BEGIN The data

import Literature.NumberTheory.EllipticCurves.Tamagawa
import Literature.NumberTheory.EllipticCurves.Isogeny
import Literature.NumberTheory.EllipticCurves.TateModule
import Literature.NumberTheory.EllipticCurves.AnalyticRank
import Literature.NumberTheory.GaloisRepresentations.IntegralGaloisAction
import HarnessLib

/-!
# The residual classes of the BSD formula in analytic rank `≤ 1`: the `(E, p)` predicates

HONEST FRAMING (cell `b2b-bsdres`, run/shared/lean/b2b/bsd-rank1-residual/): the goal of the cell
is to DELETE the COMBINATION-SHAPED residual classes of the Birch–Swinnerton-Dyer formula for ALL
analytic-rank `≤ 1` elliptic curves over `ℚ` — "full BSD formula for every rank `≤ 1` curve in class
`C`" assembled STRICTLY from published theorems — so that the rank-`≤ 1` remainder becomes exactly
the CONSTRUCTION-SHAPED classes, which are TYPED (missing-input `Prop`s), NOT attempted. This is
not "finishing BSD".

This file holds DEFINITIONS ONLY (no named fact, no theorem beyond `Iff.rfl`-level API): the
decidable predicates on a pair `(E, p)` of the lane's checklist
`run/shared/lean/speedrun/kurihara/bsdN/HYPOTHESES.md` §Predicates (v1, 2026-08-18), quoted in
`papers/BirchSwinnertonDyer/bsd-percentage/RESIDUAL-CASES.md` §a.0, and the class predicates
`X1 … X12` of RESIDUAL-CASES §a.2 (v3, 2026-08-18T17:16Z) = `CLASSES.md` of the cell. Every
vendored theorem of the cell (files `Literature/NumberTheory/EllipticCurves/<AuthorYear>/…`) and
every class theorem (`Literature/NumberTheory/EllipticCurves/Rank1Residual/<Class>.lean`) states
its hypotheses with THESE names, so that "hypotheses as named predicates matching HYPOTHESES.md" is
literal. `E` is given by a Weierstrass model `W : WeierstrassCurve ℚ`, intended globally minimal
(`[W.IsGloballyMinimal]` is required exactly where the tree's invariant needs it: `a_p` and
`Δ_min`); `p : ℕ` with `[Fact p.Prime]`; `r = W.analyticRank`; BSD(E,p) itself is the tree's
`Literature.NumberTheory.EllipticCurves.BSDp W p` (Miller, LMS J. Comput. Math. 14 (2011) Def. 1.1;
file `BSDRootNumberSmallConductorProofs`), not redefined here.

| HYPOTHESES.md | here | meaning (as printed there) |
|---|---|---|
| good(p) | `Good W p` | `p ∤ N` — good reduction at `p` (`WeierstrassCurve.HasGoodReductionAtPrime`) |
| mult(p) | `Mult W p` | `p ‖ N` — multiplicative reduction (`HasMultiplicativeReductionAtPrime`) |
| add(p) | `Addv W p` | `p² ∣ N` — additive reduction: neither good nor multiplicative |
| ord(p) | `GoodOrd W p` | good ∧ `p ∤ a_p` |
| ss(p) | `GoodSS W p` | good ∧ `p ∣ a_p` |
| sst | `Semistable W` | `N` square-free: every prime is good or multiplicative |
| cm | `W.HasCM` | (tree, `Isogeny.lean`) geometric CM; CM field via `cmFieldDiscrOfJ W.j` |
| red(p) / irr(p) | `Red W p` / `Irr W p` | `E[p]` reducible (rational `p`-isogeny) / irreducible (`HasIrreducibleModPGaloisRep`) |
| surj(p) | `Surj W p` | `ρ̄_{E,p}` onto `Aut(E[p]) ≅ GL₂(𝔽_p)` (`HasSurjectiveModNGaloisRep`) |
| ram(p) | `Ram W p` | `∃ q ‖ N, q ≠ p, p ∤ v_q(Δ_min)` (⇔ `ρ̄_{E,p}` ramified at a multiplicative `q`, Tate curve), the transcription already used by bsd.S30 `padicValRat_bsd_rank_zero` |
| anom(p) | `Anom W p` | red(p) ∧ good(p) ∧ `a_p ≡ 1 (mod p)` |
| gvpar(p) | `GVPar W p` | some rational `p`-isogeny kernel character is (ramified at `p` ∧ even) ∨ (unramified at `p` ∧ odd) |
| (im) | `BigIm W p` | `∃ σ ∈ G_{ℚ(μ_{p^∞})}` with `T_pE/(σ−1)T_pE ≅ ℤ_p` (Burungale–Castella–Skinner 2025 (im); Yan–Zhu 2026 (Im)) |

Classes (`ClassX1 … ClassX12`, argument order `W p`; `X5`, `X8`, `X10` fix `p` inside the
predicate) transcribe CLASSES.md column 2 verbatim; where §a.2 writes "fails C3" for an `r = 1`
pair with good irreducible `p ≥ 5` this is `¬ Semistable W` (C3 = Jetchev–Skinner–Wan needs
semistability), as the referee's table already reads.

Design notes. (1) `Addv` is "bad and not multiplicative"; for an elliptic `W` this is additive
reduction (Silverman VII.5.1 trichotomy), and it is the census bit `p² ∣ N`. (2) `Ram` is stated on
the minimal discriminant exactly as in `padicValRat_bsd_rank_zero` (Skinner–Urban 2014 (ram):
"`q ‖ N`, `q ≠ p`, `ρ̄_{E,p}` ramified at `q`" ⇔ `p ∤ ord_q(Δ_min)` by Tate's parametrisation,
Silverman *ATAEC* V.5 / Serre 1972 §1.12). (3) `GVPar` is phrased on a `Γ_ℚ`-stable subgroup
`Φ ≤ E[p](ℚ̄)` of order `p` (a rational `p`-isogeny kernel): its character `ψ : Γ_ℚ → 𝔽_p^×` is
*unramified at `p`* iff every inertia group `I_𝔓 ≤ Γ_ℚ` at a prime `𝔓 ∣ p` of `\bar ℤ` acts
trivially on `Φ` (tree vocabulary `Ideal.inertia`, `IsDedekindDomain.HeightOneSpectrum.primesAbove`
of `GaloisRepresentations/IntegralGaloisAction`), and *even* / *odd* iff complex conjugation
(`IsComplexConjugation (Rat.castHom ℝ) c`, file `AbsGaloisGroup`) acts on `Φ` by `+1` / `−1`
(Greenberg–Vatsal, Invent. 142 (2000) Thm. 1.3: "the action of `G_ℚ` on `Φ` is either ramified at
`p` and even, or unramified at `p` and odd"). (4) `BigIm` uses the tree's integral Tate module
`W.tateModule p` with `W.galoisRepTate p`; "`σ ∈ G_{ℚ(μ_{p^∞})}`" is "`σ` fixes every `p`-power
root of unity of `ℚ̄`". (5) CM-field splitting data for X12 are read off the `j`-invariant:
`cmFieldDiscrOfJ` extends the tree's nine-entry table `cmFieldDiscr` (file
`ComplexMultiplicationBurungaleFlachDescent`, maximal orders) to all thirteen CM `j`-invariants
(`cmJInvariants`, `Isogeny.lean`), the four non-maximal orders `-12, -16, -27, -28` having CM FIELD
discriminants `-3, -4, -3, -7` (Silverman, *Advanced Topics*, App. A §3; Cox, *Primes of the form
x² + ny²*, §12.C). Nothing here duplicates Mathlib (pin v4.32.0: no reduction-type-at-a-prime, no
isogeny-character, no (im) vocabulary).

## References
* bsdN/HYPOTHESES.md v1 (2026-08-18), §Predicates; RESIDUAL-CASES.md v3 §a.0, §a.2; cell CLASSES.md.
* R. Greenberg, V. Vatsal, *On the Iwasawa invariants of elliptic curves*, Invent. Math. 142 (2000), Thm. 1.3 (`GreenbergVatsal2000`).
* A. Burungale, F. Castella, C. Skinner, IMRN 2025 rnaf082 = arXiv:2405.00270v2, p. 2, hypothesis (im) (`BurungaleCastellaSkinner2025`).
* C. Skinner, E. Urban, Invent. Math. 195 (2014), Thm. 2 hypotheses (`SkinnerUrban2014`).
* J. H. Silverman, *AEC* VII.5.1; *Advanced Topics* App. A §3 (`SilvermanATAEC1994`).
-/

noncomputable section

END The data

> **Task description**
Would you please give back all of the material above exactly as it stands?

> **Answer to this exercise**
import Literature.NumberTheory.EllipticCurves.Tamagawa
import Literature.NumberTheory.EllipticCurves.Isogeny
import Literature.NumberTheory.EllipticCurves.TateModule
import Literature.NumberTheory.EllipticCurves.AnalyticRank
import Literature.NumberTheory.GaloisRepresentations.IntegralGaloisAction
import HarnessLib

/-!
# The residual classes of the BSD formula in analytic rank `≤ 1`: the `(E, p)` predicates

HONEST FRAMING (cell `b2b-bsdres`, run/shared/lean/b2b/bsd-rank1-residual/): the goal of the cell
is to DELETE the COMBINATION-SHAPED residual classes of the Birch–Swinnerton-Dyer formula for ALL
analytic-rank `≤ 1` elliptic curves over `ℚ` — "full BSD formula for every rank `≤ 1` curve in class
`C`" assembled STRICTLY from published theorems — so that the rank-`≤ 1` remainder becomes exactly
the CONSTRUCTION-SHAPED classes, which are TYPED (missing-input `Prop`s), NOT attempted. This is
not "finishing BSD".

This file holds DEFINITIONS ONLY (no named fact, no theorem beyond `Iff.rfl`-level API): the
decidable predicates on a pair `(E, p)` of the lane's checklist
`run/shared/lean/speedrun/kurihara/bsdN/HYPOTHESES.md` §Predicates (v1, 2026-08-18), quoted in
`papers/BirchSwinnertonDyer/bsd-percentage/RESIDUAL-CASES.md` §a.0, and the class predicates
`X1 … X12` of RESIDUAL-CASES §a.2 (v3, 2026-08-18T17:16Z) = `CLASSES.md` of the cell. Every
vendored theorem of the cell (files `Literature/NumberTheory/EllipticCurves/<AuthorYear>/…`) and
every class theorem (`Literature/NumberTheory/EllipticCurves/Rank1Residual/<Class>.lean`) states
its hypotheses with THESE names, so that "hypotheses as named predicates matching HYPOTHESES.md" is
literal. `E` is given by a Weierstrass model `W : WeierstrassCurve ℚ`, intended globally minimal
(`[W.IsGloballyMinimal]` is required exactly where the tree's invariant needs it: `a_p` and
`Δ_min`); `p : ℕ` with `[Fact p.Prime]`; `r = W.analyticRank`; BSD(E,p) itself is the tree's
`Literature.NumberTheory.EllipticCurves.BSDp W p` (Miller, LMS J. Comput. Math. 14 (2011) Def. 1.1;
file `BSDRootNumberSmallConductorProofs`), not redefined here.

| HYPOTHESES.md | here | meaning (as printed there) |
|---|---|---|
| good(p) | `Good W p` | `p ∤ N` — good reduction at `p` (`WeierstrassCurve.HasGoodReductionAtPrime`) |
| mult(p) | `Mult W p` | `p ‖ N` — multiplicative reduction (`HasMultiplicativeReductionAtPrime`) |
| add(p) | `Addv W p` | `p² ∣ N` — additive reduction: neither good nor multiplicative |
| ord(p) | `GoodOrd W p` | good ∧ `p ∤ a_p` |
| ss(p) | `GoodSS W p` | good ∧ `p ∣ a_p` |
| sst | `Semistable W` | `N` square-free: every prime is good or multiplicative |
| cm | `W.HasCM` | (tree, `Isogeny.lean`) geometric CM; CM field via `cmFieldDiscrOfJ W.j` |
| red(p) / irr(p) | `Red W p` / `Irr W p` | `E[p]` reducible (rational `p`-isogeny) / irreducible (`HasIrreducibleModPGaloisRep`) |
| surj(p) | `Surj W p` | `ρ̄_{E,p}` onto `Aut(E[p]) ≅ GL₂(𝔽_p)` (`HasSurjectiveModNGaloisRep`) |
| ram(p) | `Ram W p` | `∃ q ‖ N, q ≠ p, p ∤ v_q(Δ_min)` (⇔ `ρ̄_{E,p}` ramified at a multiplicative `q`, Tate curve), the transcription already used by bsd.S30 `padicValRat_bsd_rank_zero` |
| anom(p) | `Anom W p` | red(p) ∧ good(p) ∧ `a_p ≡ 1 (mod p)` |
| gvpar(p) | `GVPar W p` | some rational `p`-isogeny kernel character is (ramified at `p` ∧ even) ∨ (unramified at `p` ∧ odd) |
| (im) | `BigIm W p` | `∃ σ ∈ G_{ℚ(μ_{p^∞})}` with `T_pE/(σ−1)T_pE ≅ ℤ_p` (Burungale–Castella–Skinner 2025 (im); Yan–Zhu 2026 (Im)) |

Classes (`ClassX1 … ClassX12`, argument order `W p`; `X5`, `X8`, `X10` fix `p` inside the
predicate) transcribe CLASSES.md column 2 verbatim; where §a.2 writes "fails C3" for an `r = 1`
pair with good irreducible `p ≥ 5` this is `¬ Semistable W` (C3 = Jetchev–Skinner–Wan needs
semistability), as the referee's table already reads.

Design notes. (1) `Addv` is "bad and not multiplicative"; for an elliptic `W` this is additive
reduction (Silverman VII.5.1 trichotomy), and it is the census bit `p² ∣ N`. (2) `Ram` is stated on
the minimal discriminant exactly as in `padicValRat_bsd_rank_zero` (Skinner–Urban 2014 (ram):
"`q ‖ N`, `q ≠ p`, `ρ̄_{E,p}` ramified at `q`" ⇔ `p ∤ ord_q(Δ_min)` by Tate's parametrisation,
Silverman *ATAEC* V.5 / Serre 1972 §1.12). (3) `GVPar` is phrased on a `Γ_ℚ`-stable subgroup
`Φ ≤ E[p](ℚ̄)` of order `p` (a rational `p`-isogeny kernel): its character `ψ : Γ_ℚ → 𝔽_p^×` is
*unramified at `p`* iff every inertia group `I_𝔓 ≤ Γ_ℚ` at a prime `𝔓 ∣ p` of `\bar ℤ` acts
trivially on `Φ` (tree vocabulary `Ideal.inertia`, `IsDedekindDomain.HeightOneSpectrum.primesAbove`
of `GaloisRepresentations/IntegralGaloisAction`), and *even* / *odd* iff complex conjugation
(`IsComplexConjugation (Rat.castHom ℝ) c`, file `AbsGaloisGroup`) acts on `Φ` by `+1` / `−1`
(Greenberg–Vatsal, Invent. 142 (2000) Thm. 1.3: "the action of `G_ℚ` on `Φ` is either ramified at
`p` and even, or unramified at `p` and odd"). (4) `BigIm` uses the tree's integral Tate module
`W.tateModule p` with `W.galoisRepTate p`; "`σ ∈ G_{ℚ(μ_{p^∞})}`" is "`σ` fixes every `p`-power
root of unity of `ℚ̄`". (5) CM-field splitting data for X12 are read off the `j`-invariant:
`cmFieldDiscrOfJ` extends the tree's nine-entry table `cmFieldDiscr` (file
`ComplexMultiplicationBurungaleFlachDescent`, maximal orders) to all thirteen CM `j`-invariants
(`cmJInvariants`, `Isogeny.lean`), the four non-maximal orders `-12, -16, -27, -28` having CM FIELD
discriminants `-3, -4, -3, -7` (Silverman, *Advanced Topics*, App. A §3; Cox, *Primes of the form
x² + ny²*, §12.C). Nothing here duplicates Mathlib (pin v4.32.0: no reduction-type-at-a-prime, no
isogeny-character, no (im) vocabulary).

## References
* bsdN/HYPOTHESES.md v1 (2026-08-18), §Predicates; RESIDUAL-CASES.md v3 §a.0, §a.2; cell CLASSES.md.
* R. Greenberg, V. Vatsal, *On the Iwasawa invariants of elliptic curves*, Invent. Math. 142 (2000), Thm. 1.3 (`GreenbergVatsal2000`).
* A. Burungale, F. Castella, C. Skinner, IMRN 2025 rnaf082 = arXiv:2405.00270v2, p. 2, hypothesis (im) (`BurungaleCastellaSkinner2025`).
* C. Skinner, E. Urban, Invent. Math. 195 (2014), Thm. 2 hypotheses (`SkinnerUrban2014`).
* J. H. Silverman, *AEC* VII.5.1; *Advanced Topics* App. A §3 (`SilvermanATAEC1994`).
-/

noncomputable section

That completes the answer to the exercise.